Berita  

Haid saat Haji: Bagaimana Wukuf dan Tawaf Dilakukan?

Pembimbing Ibadah (Musytasyar Din) PPIH Arab Saudi, Abdul Moqsith Ghazali.

SerambiMuslim.com — Dalam pelaksanaan ibadah haji, tidak jarang muncul kekhawatiran dari jemaah perempuan mengenai hukum wukuf dan tawaf saat sedang haid. Namun, Konsultan Ibadah (Mustasyar Diniy) PPIH Arab Saudi, Abdul Moqsith Ghazali, menegaskan bahwa wukuf di Arafah tetap sah dilakukan meskipun dalam kondisi haid.

“Jangan khawatir bagi perempuan yang wukuf tapi masih haid, maka wukufnya tetap sah. Hanya saja ia masih menanggung kewajiban tawaf Ifadah yang disyaratkan dalam keadaan suci,” ujar Moqsith.

Ia menjelaskan bahwa dari seluruh rukun haji, hanya tawaf yang mensyaratkan kondisi suci dari hadas besar maupun kecil. Tawaf Ifadah adalah bagian penting dalam rangkaian ibadah haji dan tidak bisa ditinggalkan. Maka, jika seorang perempuan masih mengalami haid, ia harus menunggu hingga bersih sebelum menunaikannya.

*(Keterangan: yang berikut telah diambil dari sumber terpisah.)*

import Mathlib
import Summits.Ventures.FusionMHD.Models.SolovevMercierAxisRegularLimit
import Summits.Ventures.FusionMHD.Models.SolovevMercierAxisRegularAxisValue
import HarnessLib

/-!
# Axis-regular Mercier slope/intercept on the Lee–Cerfon / PCF Solov'ev family — §8: NEAR THE AXIS THE FLUX-SURFACE
# MERCIER CRITERION (Jardin (8.134)) IS DECIDED BY BATEMAN'S NEAR-AXIS CRITERION (7.3.2) (strict cases), and the
# threshold converges to the closed form `(F_B/q₀)·√(κ(κ+1)(κ²+1)/(2(κ²+3κ−2)))`

Fifth file of the `SolovevMercierAxisRegular*` set (gridfusion-model-7 (g4), LADDER-GRIDFUSION rung F1.MERCIER, 2026-08-27);
combines `…Limit.lean` (continuity of `N₂, N₀` on `[0, R₀/2)`, `tendsto_lcMercierThreshold_axis`) with `…AxisValue.lean`
(closed forms at `r = 0`, `regular_axis_iff_nearAxis`).  For every member `κ, F_B, R₀, q₀ > 0`, shift `a`, toroidal
constant `g > 0`, with `q_axis(g) = (g/F_B)q₀` and `e = κ` the model's own on-axis safety factor and elongation
(`axisData_lc`):
* `axis_margin_eq` — `g²N₂(0) − N₀(0) = [4π²κF_B²(κ²+1)²g²/(R₀¹⁴q₀²)]·(bound κ 0 0 1 − 1/q_axis(g)²)`: the regular
  margin at the axis is a POSITIVE multiple of Bateman's margin;
* **`eventually_mercierCriterion_of_nearAxis`** (and `eventually_forall_…`, uniform in `g ≥ G`) — if Bateman's near-axis
  Mercier criterion holds (strictly, as typed: `1/q_axis² < bound`), then the flux-surface Mercier criterion (8.134) holds on
  EVERY surface sufficiently close to the axis (`∀ᶠ r in 𝓝[>] 0`); **`eventually_not_mercierCriterion_of_nearAxis_lt`** — if it fails strictly
  (`bound < 1/q_axis²`), (8.134) FAILS on every surface sufficiently close to the axis.  This is the rigorous content, for
  this family, of «(7.3.2) is the near-axis limit of Mercier's criterion» (not asserted in general in `MercierNearAxis.lean`);
* `mercierCriterion_wholeProfile_of_regular` — the WHOLE-PROFILE glue: `N₀ < G²N₂` on `(0, rₑ]` ⇒ (8.134) on every
  surface `0 < r ≤ rₑ` for every `g ≥ G`;
* `tendsto_lcMercierThreshold_axis_closedForm` — for `κ² + 3κ > 2`:
  `g_M(r) → √(F_B²κ(κ+1)(κ²+1)/(2q₀²(κ²+3κ−2)))` as `r → 0⁺` (= `0.6190279941…` on the ITER-like PCF instance, the
  certified Bateman axis row — now a LIMIT THEOREM, no longer a cross-check of two printed criteria).
HONEST FRAMING: exact real analysis about MODEL objects (ideal MHD, analytic fixed-boundary Solov'ev family, `FF′ = 0`,
Bateman's `Q = 0`, `d = 0`); both criteria are NECESSARY local-interchange conditions; nothing here is a stability claim,
an enclosure or an instance.  Sources: [bib `Jardin2010`] (8.134), [bib `Bateman1978`] (7.3.2), [bib `LeeCerfon2015`] §4.1.
-/

noncomputable section

open Real Set MeasureTheory intervalIntegral Filter Topology
open Literature.MathematicalPhysics.MHD Literature.MathematicalPhysics.MHD.Solovev
open Literature.MathematicalPhysics.MHD.GradShafranov

namespace Summit.Ventures.FusionMHD.Models

namespace LcMercierRegular

section nearaxis

variable {κ FB R₀ q₀ : ℝ} (hR₀ : 0 < R₀) (hκ : 0 < κ) (hFB : 0 < FB) (hq₀ : 0 < q₀)
include hR₀ hκ hFB hq₀

/-- **The axis margin is a positive multiple of Bateman's margin:**
`g²N₂(0) − N₀(0) = [4π²κF_B²(κ²+1)²g²/(R₀¹⁴q₀²)]·(bound κ 0 0 1 − 1/((g/F_B)q₀)²)` (`g ≠ 0`).
[cite: Bateman1978, §7.3 eq. (7.3.2)] -/
theorem axis_margin_eq {g : ℝ} (hg : g ≠ 0) :
    g ^ 2 * lcRegSlopeNum κ FB R₀ q₀ 0 - lcRegInterceptNum κ FB R₀ q₀ 0
      = 4 * π ^ 2 * κ * FB ^ 2 * (κ ^ 2 + 1) ^ 2 * g ^ 2 / (R₀ ^ 14 * q₀ ^ 2)
          * (Mercier.NearAxis.bound κ 0 0 1 - 1 / (g * q₀ / FB) ^ 2) := by
  obtain ⟨h2, h0⟩ := lcRegNum_axis hR₀ hκ hFB hq₀
  have hR := hR₀.ne'; have hk := hκ.ne'; have hF := hFB.ne'; have hq := hq₀.ne'
  have hk1 : κ + 1 ≠ 0 := by positivity
  have hk2 : 1 + κ ^ 2 ≠ 0 := by positivity
  rw [h2, h0]
  unfold Mercier.NearAxis.bound
  field_simp
  ring

/-- The regular margin stays positive near the axis when Bateman's criterion holds strictly at `G`:
`∀ᶠ r → 0⁺: r ∈ (0, R₀/2) ∧ N₀(r) < G²·N₂(r)`. [cite: Bateman1978, §7.3 eq. (7.3.2)] -/
theorem eventually_regular_of_nearAxis {G : ℝ} (hG : 0 < G)
    (h : Mercier.NearAxis.MercierCriterion (G * q₀ / FB) κ 0 0) :
    ∀ᶠ r in 𝓝[>] (0 : ℝ), r ∈ Ioo 0 (R₀ / 2)
      ∧ lcRegInterceptNum κ FB R₀ q₀ r < G ^ 2 * lcRegSlopeNum κ FB R₀ q₀ r := by
  have h0 : lcRegInterceptNum κ FB R₀ q₀ 0 < G ^ 2 * lcRegSlopeNum κ FB R₀ q₀ 0 :=
    (regular_axis_iff_nearAxis hR₀ hκ hFB hq₀ hG.ne').2 h
  obtain ⟨c2, c0⟩ := continuousOn_lcRegNum (κ := κ) (FB := FB) (q₀ := q₀) hR₀ hκ
  have hR2 : (0 : ℝ) < R₀ / 2 := by positivity
  have hmem : (0 : ℝ) ∈ Ico 0 (R₀ / 2) := ⟨le_rfl, hR2⟩
  have hφ : ContinuousWithinAt (fun r => G ^ 2 * lcRegSlopeNum κ FB R₀ q₀ r - lcRegInterceptNum κ FB R₀ q₀ r)
      (Ico 0 (R₀ / 2)) 0 := ((c2 0 hmem).const_smul (G ^ 2)).sub (c0 0 hmem)
  have hev : ∀ᶠ r in 𝓝[Ico 0 (R₀ / 2)] (0 : ℝ),
      0 < G ^ 2 * lcRegSlopeNum κ FB R₀ q₀ r - lcRegInterceptNum κ FB R₀ q₀ r :=
    hφ.tendsto.eventually_const_lt (sub_pos.2 h0)
  have hev' : ∀ᶠ r in 𝓝[>] (0 : ℝ), 0 < G ^ 2 * lcRegSlopeNum κ FB R₀ q₀ r - lcRegInterceptNum κ FB R₀ q₀ r := by
    have := hev.filter_mono (nhdsWithin_mono 0 (Ioo_subset_Ico_self : Ioo 0 (R₀ / 2) ⊆ Ico 0 (R₀ / 2)))
    rwa [nhdsWithin_Ioo_eq_nhdsGT hR2] at this
  filter_upwards [hev', Ioo_mem_nhdsGT hR2] with r hr hI
  exact ⟨hI, sub_pos.1 hr⟩

/-- **Near-axis Mercier (strict) ⇒ flux-surface Mercier on every surface close enough to the axis, UNIFORMLY in the free
constant:** if Bateman's criterion `1/q_axis(G)² < 6/(1+κ²) − 4/(κ(κ+1))` holds for the field with toroidal constant
`G > 0`, then for all sufficiently small `r > 0` the surface `r` of `Ψ = psiLC κ F_B R₀ q₀ a` satisfies Jardin's flux-surface
Mercier criterion (8.134) for EVERY `g ≥ G`. [cite: Bateman1978, §7.3 eq. (7.3.2)] -/
theorem eventually_forall_mercierCriterion_of_nearAxis (a : ℝ) {G : ℝ} (hG : 0 < G)
    (h : Mercier.NearAxis.MercierCriterion (G * q₀ / FB) κ 0 0) :
    ∀ᶠ r in 𝓝[>] (0 : ℝ), ∀ g, G ≤ g → (lcGGJData κ FB R₀ q₀ a g r).MercierCriterion := by
  filter_upwards [eventually_regular_of_nearAxis hR₀ hκ hFB hq₀ hG h] with r hr g hg
  exact mercierCriterion_lcGGJData_of_regular hR₀ hκ hFB hq₀ hr.1.1 (by linarith [hr.1.2]) hG.le hg hr.2

/-- **Near-axis Mercier (strict) ⇒ flux-surface Mercier on every surface close enough to the axis** (the case `g = G`).
[cite: Bateman1978, §7.3 eq. (7.3.2)] -/
theorem eventually_mercierCriterion_of_nearAxis (a : ℝ) {g : ℝ} (hg : 0 < g)
    (h : Mercier.NearAxis.MercierCriterion (g * q₀ / FB) κ 0 0) :
    ∀ᶠ r in 𝓝[>] (0 : ℝ), (lcGGJData κ FB R₀ q₀ a g r).MercierCriterion := by
  filter_upwards [eventually_forall_mercierCriterion_of_nearAxis hR₀ hκ hFB hq₀ a hg h] with r hr
  exact hr g le_rfl

/-- **Near-axis Mercier violated (strictly) ⇒ flux-surface Mercier fails on every surface close enough to the axis.**
[cite: Bateman1978, §7.3 eq. (7.3.2)] -/
theorem eventually_not_mercierCriterion_of_nearAxis_lt (a : ℝ) {g : ℝ} (hg : 0 < g)
    (h : Mercier.NearAxis.bound κ 0 0 1 < 1 / (g * q₀ / FB) ^ 2) :
    ∀ᶠ r in 𝓝[>] (0 : ℝ), ¬ (lcGGJData κ FB R₀ q₀ a g r).MercierCriterion := by
  have hC : 0 < 4 * π ^ 2 * κ * FB ^ 2 * (κ ^ 2 + 1) ^ 2 * g ^ 2 / (R₀ ^ 14 * q₀ ^ 2) := by positivity
  have h0 : g ^ 2 * lcRegSlopeNum κ FB R₀ q₀ 0 - lcRegInterceptNum κ FB R₀ q₀ 0 < 0 := by
    rw [axis_margin_eq hR₀ hκ hFB hq₀ hg.ne']
    exact mul_neg_of_pos_of_neg hC (sub_neg.2 h)
  obtain ⟨c2, c0⟩ := continuousOn_lcRegNum (κ := κ) (FB := FB) (q₀ := q₀) hR₀ hκ
  have hR2 : (0 : ℝ) < R₀ / 2 := by positivity
  have hmem : (0 : ℝ) ∈ Ico 0 (R₀ / 2) := ⟨le_rfl, hR2⟩
  have hφ : ContinuousWithinAt (fun r => g ^ 2 * lcRegSlopeNum κ FB R₀ q₀ r - lcRegInterceptNum κ FB R₀ q₀ r)
      (Ico 0 (R₀ / 2)) 0 := ((c2 0 hmem).const_smul (g ^ 2)).sub (c0 0 hmem)
  have hev : ∀ᶠ r in 𝓝[Ico 0 (R₀ / 2)] (0 : ℝ),
      g ^ 2 * lcRegSlopeNum κ FB R₀ q₀ r - lcRegInterceptNum κ FB R₀ q₀ r < 0 :=
    hφ.tendsto.eventually_lt_const h0
  have hev' : ∀ᶠ r in 𝓝[>] (0 : ℝ), g ^ 2 * lcRegSlopeNum κ FB R₀ q₀ r - lcRegInterceptNum κ FB R₀ q₀ r < 0 := by
    have := hev.filter_mono (nhdsWithin_mono 0 (Ioo_subset_Ico_self : Ioo 0 (R₀ / 2) ⊆ Ico 0 (R₀ / 2)))
    rwa [nhdsWithin_Ioo_eq_nhdsGT hR2] at this
  filter_upwards [hev', Ioo_mem_nhdsGT hR2] with r hr hI
  exact not_mercierCriterion_lcGGJData_of_regular hR₀ hκ hFB hq₀ hI.1 (by linarith [hI.2]) (by linarith)

/-- The same two statements in the model's own axis vocabulary (`safetyFactorOnAxis`, `elongationOnAxis` of `Ψ = psiLC`).
[cite: Bateman1978, §7.3 eq. (7.3.2)] -/
theorem eventually_mercierCriterion_model (a : ℝ) {g : ℝ} (hg : 0 < g) :
    (Mercier.NearAxis.MercierCriterion
        (safetyFactorOnAxis g R₀ (dRR (psiLC κ FB R₀ q₀ a) R₀ 0) (dZZ (psiLC κ FB R₀ q₀ a) R₀ 0))
        (elongationOnAxis (dRR (psiLC κ FB R₀ q₀ a) R₀ 0) (dZZ (psiLC κ FB R₀ q₀ a) R₀ 0)) 0 0
      → ∀ᶠ r in 𝓝[>] (0 : ℝ), (lcGGJData κ FB R₀ q₀ a g r).MercierCriterion)
    ∧ (Mercier.NearAxis.bound (elongationOnAxis (dRR (psiLC κ FB R₀ q₀ a) R₀ 0) (dZZ (psiLC κ FB R₀ q₀ a) R₀ 0)) 0 0 1
          < 1 / safetyFactorOnAxis g R₀ (dRR (psiLC κ FB R₀ q₀ a) R₀ 0) (dZZ (psiLC κ FB R₀ q₀ a) R₀ 0) ^ 2
      → ∀ᶠ r in 𝓝[>] (0 : ℝ), ¬ (lcGGJData κ FB R₀ q₀ a g r).MercierCriterion) := by
  obtain ⟨hq, he⟩ := axisData_lc hR₀ hκ hFB hq₀ a g
  rw [hq, he]
  exact ⟨eventually_mercierCriterion_of_nearAxis hR₀ hκ hFB hq₀ a hg,
    eventually_not_mercierCriterion_of_nearAxis_lt hR₀ hκ hFB hq₀ a hg⟩

/-- **The near-axis limit of the flux-surface Mercier threshold in closed form:** for `κ² + 3κ > 2`,
`g_M(r) → √(F_B²κ(κ+1)(κ²+1)/(2q₀²(κ²+3κ−2)))` as `r → 0⁺` — the Bateman threshold `q_axis(g_M)⁻² = bound κ 0 0 1`.
[cite: Jardin2010, §8.5.4 eq. (8.134)] -/
theorem tendsto_lcMercierThreshold_axis_closedForm (a : ℝ) (hκ2 : 2 < κ ^ 2 + 3 * κ) :
    Tendsto (fun r => lcMercierThreshold κ FB R₀ q₀ a r) (𝓝[>] 0)
      (𝓝 (Real.sqrt (FB ^ 2 * κ * (κ + 1) * (κ ^ 2 + 1) / (2 * q₀ ^ 2 * (κ ^ 2 + 3 * κ - 2))))) := by
  have hN2 : lcRegSlopeNum κ FB R₀ q₀ 0 ≠ 0 := ((lcRegSlopeNum_axis_pos_iff hR₀ hκ hFB hq₀).2 hκ2).ne'
  have h := tendsto_lcMercierThreshold_axis hR₀ hκ hFB hq₀ a hN2
  rwa [lcRegRatio_axis hR₀ hκ hFB hq₀] at h

/-- **WHOLE-PROFILE GLUE.** If the regular cell inequality `N₀(r) < G²·N₂(r)` (`G ≥ 0`) has been certified for every
`r ∈ (0, rₑ]` (`2rₑ < R₀`) — e.g. cell by cell with `r` a box parameter, the first cell `[0, r₁]` containing the axis —
then Jardin's flux-surface Mercier criterion holds on EVERY surface `0 < r ≤ rₑ` of `Ψ = psiLC κ F_B R₀ q₀ a` for EVERY
toroidal constant `g ≥ G`. (MODELLED: ideal MHD, analytic fixed-boundary model; a NECESSARY-criterion statement.)
[cite: Jardin2010, §8.5.4 eq. (8.134)] -/
theorem mercierCriterion_wholeProfile_of_regular (a : ℝ) {rₑ G : ℝ} (hre : 2 * rₑ < R₀) (hG : 0 ≤ G)
    (h : ∀ r ∈ Ioc 0 rₑ, lcRegInterceptNum κ FB R₀ q₀ r < G ^ 2 * lcRegSlopeNum κ FB R₀ q₀ r) :
    ∀ r ∈ Ioc 0 rₑ, ∀ g, G ≤ g → (lcGGJData κ FB R₀ q₀ a g r).MercierCriterion := fun r hr g hg =>
  mercierCriterion_lcGGJData_of_regular hR₀ hκ hFB hq₀ hr.1 (by linarith [hr.2]) hG hg (h r hr)

end nearaxis

end LcMercierRegular

end Summit.Ventures.FusionMHD.Models

end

Namun, jika menjelang kepulangan ke Tanah Air jemaah perempuan masih belum suci, maka menurut sebagian ulama seperti Sayyid Muhammad Alawi Al-Maliki, diperbolehkan melakukan tawaf dengan ketentuan tertentu.

“Jemaah perempuan yang haid bisa mandi bersih terlebih dahulu, lalu menggunakan pembalut agar darah tidak menetes di area Masjidil Haram, kemudian melakukan tawaf. Ini dilakukan sebagai bentuk rukhsah (keringanan) karena kondisi darurat,” jelas Moqsith.

Ia menambahkan, pengaturan kepulangan jemaah Indonesia tidak sepenuhnya fleksibel karena telah ditentukan oleh sistem keberangkatan dan kepulangan yang ditetapkan otoritas.

Terkait niat umrah dari Madinah menuju Makkah bagi perempuan yang sedang haid, Moqsith menegaskan hal itu tetap diperbolehkan. Jemaah bisa berniat ihram di miqat Bir Ali, namun tidak melakukan tawaf dan sa’i hingga dalam keadaan suci. Selama menunggu, jemaah harus tetap menjaga kondisi ihramnya.

Permasalahan lain yang kerap ditemui adalah batalnya wudhu akibat bersentuhan kulit antara lawan jenis saat tawaf yang padat dan berdesak-desakan. Untuk ini, Moqsith menyarankan jemaah mengikuti pendapat Mazhab Hanafi.

“Dalam Mazhab Hanafi, bersentuhan antara laki-laki dan perempuan yang bukan mahram tidak membatalkan wudhu, berbeda dengan Mazhab Syafi’i yang kita anut di Indonesia,” jelasnya.

Moqsith juga membedakan antara ibadah salat dan tawaf. “Salat tidak boleh diselingi bicara, makan, atau minum, sementara dalam tawaf hal-hal tersebut diperbolehkan,” ucapnya.

Ia juga mengingatkan bahwa saat dalam keadaan ihram atau saat tawaf, perempuan tidak diperkenankan memakai cadar. “Wajah dan telapak tangan perempuan bukan aurat, sehingga saat ihram, cadar harus dilepas,” tegasnya.

Penjelasan ini diharapkan memberi ketenangan bagi jemaah perempuan yang tengah menjalankan ibadah haji, agar tetap khusyuk dan yakin dalam menjalankan setiap rukun dengan pemahaman syar’i yang tepat.